→ **Work request**:
Could you reproduce the lines below from the one with "for EVERY triple).)" through the one with "those remain certified"? Keep both ends and add nothing.

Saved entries
--------------------------------------------------

import Literature.NumberTheory.LFunctions.Zhang2022.KnifeEdgeEllVernierEdgeCells
import Literature.NumberTheory.LFunctions.Zhang2022.DetectorDoublingCompose

/-!
# §D edge ell — the vernier typed layer AFTER E-102 head 2: every SIGN-ADMISSIBLE vernier cell is PSD (kernel), so the
# OPEN shapes `VernierThetaBlindPSD`, `VernierGridPSD`, `VernierScaledPSD`, `VernierDetectorCellPSD`, `VernierExactCellPSD`
# are THEOREMS on their non-straddling cells, and `VernierGridDichotomy`'s positive side holds for every cell

Y. Zhang, *Discrete mean estimates and the Landau–Siegel zero*, arXiv:2211.02515v1 [Zhang2022LandauSiegel] — an
unrefereed manuscript under adjudication. **WHAT THIS IS NOT: not a claim about Theorems 1–2 of arXiv:2211.02515, about
Landau–Siegel zeros, about Parity, or about a repaired `Margin232`. The card `ell-vernier-far-pair` is CLOSED (falsified);
what is proved here is positivity of booked main-term forms — the OPPOSITE of a sign crux — on the sign-admissible cells, as
a corollary of the cell's E-102 head-2 theorem. The programme SEARCHES and TYPES; no claim about Landau–Siegel zeros,
Theorems 1–2 of arXiv:2211.02515 or a repaired Margin232 until a kernel theorem says so.** (LANDAU–SIEGEL programme F-S3,
cell `landau-siegel`, §D edge ell; typer ls-knife-typer-2 g4; antecedent `Det.formDetPSD_shiftRecipe_of_signAdmissible`
(`DetectorDoublingCompose`, ls-Bdet-typer-2 g2 et al., p490608, 2026-08-27T03:5xZ: `Det.SignAdmissible b →
Det.FormDetPSD (Det.shiftRecipe b)` — Lemma 2.3's sign box ⇒ PSD, for EVERY triple).)

## What is here (theorems only)

* `vernierThetaBlindPSD_of_admissible` — the θ-blind control `VernierThetaBlindPSD b₀ J m` (p475215, formerly OPEN with the
  printed instance `_printed` only) HOLDS for every `0 < b₀ ≤ 1`, `J ≥ 1`, `0 < m < ½`.
* `vernierGridPSD_of_signAdmissible` / `vernierGridPSD_of_nonstraddling` — the grid-unit slot `VernierGridPSD b₀ J m θ`
  (p483608) HOLDS whenever the offset far pair does not straddle (`θ ≤ m ∨ 1 − m ≤ θ`; `0 < b₀ ≤ 1`, `0 < m < ½`,
  `0 ≤ θ < 1`, `J ≥ 2`); hence **`vernierGridDichotomy_pos` — the positive direction of `VernierGridDichotomy J m` for
  EVERY cell** (the negative direction is kernel at `θ = ½`, `not_vernierGridPSD_half`, p490724; open elsewhere), and
  `vernierGridDichotomy_at_half` (both directions at `θ = ½`).
* `vernierScaledPSD_of_signAdmissible` / `vernierScaledPSD_of_gap` — the consistent-booking slot `VernierScaledPSD c J m`
  (p484053) HOLDS at every scaling `0 < c ≤ 1` whose scaled far pair `(c(J+m), c(J+1−m))` lies in one integer gap; so the
  barrier-note shape `ConsistentVernierPSD J m` REDUCES to its straddling scalings (`consistentVernierPSD_of_straddlers`;
  those remain certified numerically only — kit j264045 etc.).
* `vernierDetectorCellPSD_of_nonstraddling` — the typed detector's own K1 slot (p484678) HOLDS at every non-straddling cell
  with `0 ≤ κ(c′,θ) < J`; `vernierExactCellPSD_of_gap` — the referee's exact-conversion cells (p484942) in one gap HOLD.

References: Zhang, arXiv:2211.02515v1, §2 (2.13), Lemma 2.3 p.6; Prop 7.1 p.44 (7.2)
[cite: Zhang2022LandauSiegel, §2 Lemma 2.3; Prop 7.1 p.44].
-/

noncomputable section

open Complex Real

namespace Literature.NumberTheory.LFunctions.Zhang2022.KnifeEdgeEll.Vernier

open Literature.NumberTheory.LFunctions.Zhang2022

/-! ## The θ-blind control and the grid-unit slot -/

/-- **The θ-blind control slot HOLDS for every admissible vernier triple** (`0 < b₀ ≤ 1`, `J ≥ 1`, `0 < m < ½`): the
triple is in Lemma 2.3's sign box (`vernier_signAdmissible`, FL0a) and E-102 head 2 gives PSD.
[cite: Zhang2022LandauSiegel, §2 Lemma 2.3, (2.13); Prop 7.1 p.44] -/
theorem vernierThetaBlindPSD_of_admissible {b₀ m : ℝ} {J : ℕ} (hb₀ : 0 < b₀) (hb₀' : b₀ ≤ 1) (hJ : 1 ≤ J)
    (hm : 0 < m) (hm' : m < 1 / 2) : VernierThetaBlindPSD b₀ J m := by
  unfold VernierThetaBlindPSD vernierRecipe
  exact Det.formDetPSD_shiftRecipe_of_signAdmissible (vernier_signAdmissible hb₀ hb₀' hJ hm hm')

/-- **The grid-unit slot HOLDS on every sign-admissible offset triple.** [cite: Zhang2022LandauSiegel, §2 Lemma 2.3; Prop 7.1 p.44] -/
theorem vernierGridPSD_of_signAdmissible {b₀ m θ : ℝ} {J : ℕ} (h : Det.SignAdmissible (vernierShiftsOff b₀ J m θ)) :
    VernierGridPSD b₀ J m θ := by
  unfold VernierGridPSD vernierGridRecipe
  exact Det.formDetPSD_shiftRecipe_of_signAdmissible h

/-- **The grid-unit slot HOLDS whenever the offset far pair does not straddle** (`θ ≤ m ∨ 1 − m ≤ θ`).
[cite: Zhang2022LandauSiegel, §2 Lemma 2.3, (2.13); Prop 7.1 p.44] -/
theorem vernierGridPSD_of_nonstraddling {b₀ m θ : ℝ} {J : ℕ} (hb₀ : 0 < b₀) (hb₀' : b₀ ≤ 1) (hm : 0 < m)
    (hm' : m < 1 / 2) (hθ : 0 ≤ θ) (hθ' : θ < 1) (hJ : 2 ≤ J) (h : θ ≤ m ∨ 1 - m ≤ θ) :
    VernierGridPSD b₀ J m θ :=
  vernierGridPSD_of_signAdmissible ((signAdmissible_vernierShiftsOff_iff hb₀ hb₀' hm hm' hθ hθ' hJ).mpr h)

/-- **The positive direction of `VernierGridDichotomy J m` holds for EVERY cell** (`0 < m < ½`, `J ≥ 2`): non-straddling
⇒ PSD. (The negative direction — straddling ⇒ ¬PSD — is kernel at `θ = ½`, `not_vernierGridPSD_half`, and open for the other
straddling offsets.) [cite: Zhang2022LandauSiegel, §2 Lemma 2.3; Prop 7.1 p.44] -/
theorem vernierGridDichotomy_pos {J : ℕ} {m : ℝ} (hm : 0 < m) (hm' : m < 1 / 2) (hJ : 2 ≤ J) {θ : ℝ} (hθ : 0 ≤ θ)
    (hθ' : θ < 1) (h : θ ≤ m ∨ 1 - m ≤ θ) : VernierGridPSD 1 J m θ :=
  vernierGridPSD_of_nonstraddling one_pos le_rfl hm hm' hθ hθ' hJ h

/-- **`VernierGridDichotomy` at the maximal straddle, both directions (kernel):** at `θ = ½` the slot is PSD iff the cell does
not straddle — i.e. never, for `0 < m < ½` (`not_vernierGridPSD_half`). [cite: Zhang2022LandauSiegel, §2 Lemma 2.3; Prop 7.1 p.44] -/
theorem vernierGridDichotomy_at_half {J : ℕ} {m : ℝ} (hm : 0 < m) (hm' : m < 1 / 2) (hJ : 2 ≤ J) :
    VernierGridPSD 1 J m (1 / 2) ↔ ((1 : ℝ) / 2 ≤ m ∨ 1 - m ≤ 1 / 2) :=
  vernierGridPSD_half_iff hJ hm hm'

/-! ## The consistent-booking slot and the barrier-note shape -/

/-- **The consistent-booking slot HOLDS on every sign-admissible scaled triple.** [cite: Zhang2022LandauSiegel, §2 Lemma 2.3; Prop 7.1 p.44] -/
theorem vernierScaledPSD_of_signAdmissible {c m : ℝ} {J : ℕ} (h : Det.SignAdmissible (vernierScaledShifts c J m)) :
    VernierScaledPSD c J m := by
  unfold VernierScaledPSD vernierScaledRecipe
  exact Det.formDetPSD_shiftRecipe_of_signAdmissible h

/-- **… in particular at every scaling whose far pair stays in one integer gap**: `0 < c ≤ 1`, `J ≥ 1`, `0 < m < ½`, and
`k ≤ c(J+m)`, `c(J+1−m) ≤ k+1` for some `k ∈ ℕ`. [cite: Zhang2022LandauSiegel, §2 Lemma 2.3, (2.13); Prop 7.1 p.44] -/
theorem vernierScaledPSD_of_gap {c m : ℝ} {J : ℕ} (hc : 0 < c) (hc1 : c ≤ 1) (hJ : 1 ≤ J) (hm : 0 < m)
    (hm' : m < 1 / 2) (k : ℕ) (hk : (k : ℝ) ≤ c * ((J : ℝ) + m)) (hk' : c * ((J : ℝ) + 1 - m) ≤ k + 1) :
    VernierScaledPSD c J m := by
  refine vernierScaledPSD_of_signAdmissible ⟨?_, ?_, ?_, ?_, k, ?_, ?_⟩ <;>
    simp only [vernierScaledShifts, vernierShifts, Matrix.cons_val_zero, Matrix.cons_val_one, Matrix.cons_val_two,
      Matrix.head_cons, Matrix.tail_cons]
  · linarith
  · have hJr : (1 : ℝ) ≤ (J : ℝ) := by exact_mod_cast hJ
    nlinarith
  · nlinarith
  · linarith
  · exact hk
  · exact hk'

/-- **The barrier-note shape reduces to its straddling scalings:** `ConsistentVernierPSD J m` (p484053) holds as soon as the
slot is PSD at every scaling `c ∈ (0,1]` whose far pair STRADDLES an integer (no `k` with `k ≤ c(J+m)`, `c(J+1−m) ≤ k+1`) —
the non-straddling scalings are covered by `vernierScaledPSD_of_gap`. (`J ≥ 1`, `0 < m < ½`.)
[cite: Zhang2022LandauSiegel, §2 Lemma 2.3; Prop 7.1 p.44] -/
theorem consistentVernierPSD_of_straddlers {J : ℕ} {m : ℝ} (hJ : 1 ≤ J) (hm : 0 < m) (hm' : m < 1 / 2)
    (h : ∀ c : ℝ, 0 < c → c ≤ 1 → (∀ k : ℕ, ¬ ((k : ℝ) ≤ c * ((J : ℝ) + m) ∧ c * ((J : ℝ) + 1 - m) ≤ k + 1)) →
      VernierScaledPSD c J m) : ConsistentVernierPSD J m := by
  intro c hc hc1
  by_cases hs : ∃ k : ℕ, (k : ℝ) ≤ c * ((J : ℝ) + m) ∧ c * ((J : ℝ) + 1 - m) ≤ k + 1
  · obtain ⟨k, hk, hk'⟩ := hs
    exact vernierScaledPSD_of_gap hc hc1 hJ hm hm' k hk hk'
  · push Not at hs
    exact h c hc hc1 fun k hk => (hs k hk.1).not_ge hk.2

/-! ## The typed detector's own slot and the referee's exact-conversion cells -/

/-- **The typed detector's K1 slot HOLDS at every non-straddling cell** with near coordinate `0 < 1 − κ/J ≤ 1`, i.e.
`0 ≤ κ(c′, θ) < J` (`κ = 10πc′θ`): `VernierDetectorCellPSD c′ J m θ` (p484678) for `θ ≤ m ∨ 1 − m ≤ θ`.
[cite: Zhang2022LandauSiegel, §2 Lemma 2.3, (2.13); Prop 7.1 p.44] -/
theorem vernierDetectorCellPSD_of_nonstraddling {c' m θ : ℝ} {J : ℕ} (hκ0 : 0 ≤ kappaNear c' θ)
    (hκ : kappaNear c' θ < J) (hm : 0 < m) (hm' : m < 1 / 2) (hθ : 0 ≤ θ) (hθ' : θ < 1) (hJ : 2 ≤ J)
    (h : θ ≤ m ∨ 1 - m ≤ θ) : VernierDetectorCellPSD c' J m θ := by
  unfold VernierDetectorCellPSD
  have hJ0 : (0 : ℝ) < (J : ℝ) := by exact_mod_cast (show 0 < J by omega)
  refine vernierGridPSD_of_nonstraddling ?_ ?_ hm hm' hθ hθ' hJ h
  · rw [sub_pos, div_lt_one hJ0]; exact hκ
  · rw [sub_le_self_iff]; exact div_nonneg hκ0 hJ0.le

/-- **The referee's exact-conversion cell HOLDS when its scaled far pair lies in one gap** (`0 ≤ θ < J + ½`, `J ≥ 1`,
`0 < m < ½`, gap witness `k`). [cite: Zhang2022LandauSiegel, §2 Lemma 2.3, (2.13); Prop 7.1 p.44] -/
theorem vernierExactCellPSD_of_gap {θ m : ℝ} {J : ℕ} (hθ : 0 ≤ θ) (hθJ : θ < (J : ℝ) + 1 / 2) (hJ : 1 ≤ J)
    (hm : 0 < m) (hm' : m < 1 / 2) (k : ℕ) (hk : (k : ℝ) ≤ exactConversionScale θ J * ((J : ℝ) + m))
    (hk' : exactConversionScale θ J * ((J : ℝ) + 1 - m) ≤ k + 1) : VernierExactCellPSD θ J m := by
  have hJ' : (0 : ℝ) < (J : ℝ) + 1 / 2 := by positivity
  refine vernierScaledPSD_of_gap ?_ ?_ hJ hm hm' k hk hk'
  · rw [exactConversionScale, sub_pos, div_lt_one hJ']; exact hθJ
  · rw [exactConversionScale, sub_le_self_iff]; exact div_nonneg hθ hJ'.le

end Literature.NumberTheory.LFunctions.Zhang2022.KnifeEdgeEll.Vernier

--------------------------------------------------

→ **Expected answer**:
Det.FormDetPSD (Det.shiftRecipe b)` — Lemma 2.3's sign box ⇒ PSD, for EVERY triple).)

## What is here (theorems only)

* `vernierThetaBlindPSD_of_admissible` — the θ-blind control `VernierThetaBlindPSD b₀ J m` (p475215, formerly OPEN with the
  printed instance `_printed` only) HOLDS for every `0 < b₀ ≤ 1`, `J ≥ 1`, `0 < m < ½`.
* `vernierGridPSD_of_signAdmissible` / `vernierGridPSD_of_nonstraddling` — the grid-unit slot `VernierGridPSD b₀ J m θ`
  (p483608) HOLDS whenever the offset far pair does not straddle (`θ ≤ m ∨ 1 − m ≤ θ`; `0 < b₀ ≤ 1`, `0 < m < ½`,
  `0 ≤ θ < 1`, `J ≥ 2`); hence **`vernierGridDichotomy_pos` — the positive direction of `VernierGridDichotomy J m` for
  EVERY cell** (the negative direction is kernel at `θ = ½`, `not_vernierGridPSD_half`, p490724; open elsewhere), and
  `vernierGridDichotomy_at_half` (both directions at `θ = ½`).
* `vernierScaledPSD_of_signAdmissible` / `vernierScaledPSD_of_gap` — the consistent-booking slot `VernierScaledPSD c J m`
  (p484053) HOLDS at every scaling `0 < c ≤ 1` whose scaled far pair `(c(J+m), c(J+1−m))` lies in one integer gap; so the
  barrier-note shape `ConsistentVernierPSD J m` REDUCES to its straddling scalings (`consistentVernierPSD_of_straddlers`;
  those remain certified numerically only — kit j264045 etc.).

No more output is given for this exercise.